Exercise objective
Each line of the listing where "this" appears should be reported.

Extracted records
import Summits.CriticalPhenomena.PercolationContinuityZ3.Theorems.SahiMasterFamilyAlphaAlpha

/-!
# Terminal triples: Lemma L3, part 1 — section helpers and the mixed cases

Companion of `SahiMasterFamilyAlphaAlpha.lean` (unit `prim-master-conj`; terminal analysis of (T), paper
STRUCTURE-PROOF.md §11 (L3), verified VERIFICATION-gen3.md).  Part 1 of L3: helpers on sections
(`secAt_comm`, `not_affects_of_secAt`, …), the downward induction `conf_mem_of_pivot_exclusion`, and the MIXED CASES
`reduce_to_alpha_alpha`: with an N0 coordinate `e ∈ esupp A ∩ esupp B`, it is impossible that the `e`-minor at level
`v` is realised by the section pair `(A, B)` while the other `A`-section ignores `esupp C` (reduction to Lemma (αα)
for `(A, C, B)` at a coordinate of `esupp A ∩ esupp C`).  Everything here is proved; axioms standard. [this work]
-/

noncomputable section

open scoped Classical

namespace Summit.CriticalPhenomena.PercolationContinuityZ3.Theorems

open Finset Function
open Literature.Probability.Percolation (DeterminedBy determinedBy_iff)
open Literature.Probability.LatticeModels.Kahn2022 (Affects)

variable {ι : Type*} [Fintype ι]

/-! ### Helpers -/

omit [Fintype ι] in
/-- Sections at different coordinates commute. [folklore] -/
theorem secAt_comm {X : Set (Set ι)} {e s : ι} (hes : e ≠ s) (b b' : Bool) :
    secAt e b (secAt s b' X) = secAt s b' (secAt e b X) := by
  ext ω
  simp only [mem_secAt]
  have : forceAt s b' (forceAt e b ω) = forceAt e b (forceAt s b' ω) := by
    cases b <;> cases b' <;> simp only [forceAt, cond_true, cond_false]
    · rw [Set.sdiff_sdiff_comm]
    · ext i; simp only [Set.mem_sdiff, Set.mem_insert_iff, Set.mem_singleton_iff]
      constructor
      · rintro (rfl | ⟨hi, hie⟩)
        · exact ⟨Or.inl rfl, hes.symm⟩
        · exact ⟨Or.inr hi, hie⟩
      · rintro ⟨rfl | hi, hie⟩
        · exact Or.inl rfl
        · exact Or.inr ⟨hi, hie⟩
    · ext i; simp only [Set.mem_sdiff, Set.mem_insert_iff, Set.mem_singleton_iff]
      constructor
      · rintro ⟨rfl | hi, his⟩
        · exact Or.inl rfl
        · exact Or.inr ⟨hi, his⟩
      · rintro (rfl | ⟨hi, his⟩)
        · exact ⟨Or.inl rfl, hes⟩
        · exact ⟨Or.inr hi, his⟩
    · exact Set.insert_comm s e ω
  rw [this]

omit [Fintype ι] in
/-- An increasing event is contained in its contraction. [folklore] -/
theorem subset_secAt_true {X : Set (Set ι)} (hX : IsUpperSet X) (s : ι) : X ⊆ secAt s true X := fun ω hω => by
  rw [mem_secAt]; simp only [forceAt, cond_true]; exact hX (Set.subset_insert s ω) hω

omit [Fintype ι] in
/-- A coordinate affecting neither `t`-section does not affect the event (`e ≠ t`). [folklore] -/
theorem not_affects_of_secAt {X : Set (Set ι)} {e t : ι} (het : e ≠ t) (h1 : ¬ Affects (secAt t true X) e)
    (h0 : ¬ Affects (secAt t false X) e) : ¬ Affects X e := by
  rintro ⟨ω, hω, heω⟩
  by_cases ht : t ∈ ω
  · exact h1 ⟨ω, by rwa [mem_secAt_true_iff_of_mem ht],
      by rwa [mem_secAt_true_iff_of_mem (Set.mem_insert_of_mem e ht)]⟩
  · refine h0 ⟨ω, by rwa [mem_secAt_false_iff_of_notMem ht], ?_⟩
    rwa [mem_secAt_false_iff_of_notMem (show t ∉ insert e ω from fun h => ?_)]
    rcases h with h | h
    · exact het h.symm
    · exact ht h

Exercise response
for `(A, C, B)` at a coordinate of `esupp A ∩ esupp C`).  Everything here is proved; axioms standard. [this work]
  rw [this]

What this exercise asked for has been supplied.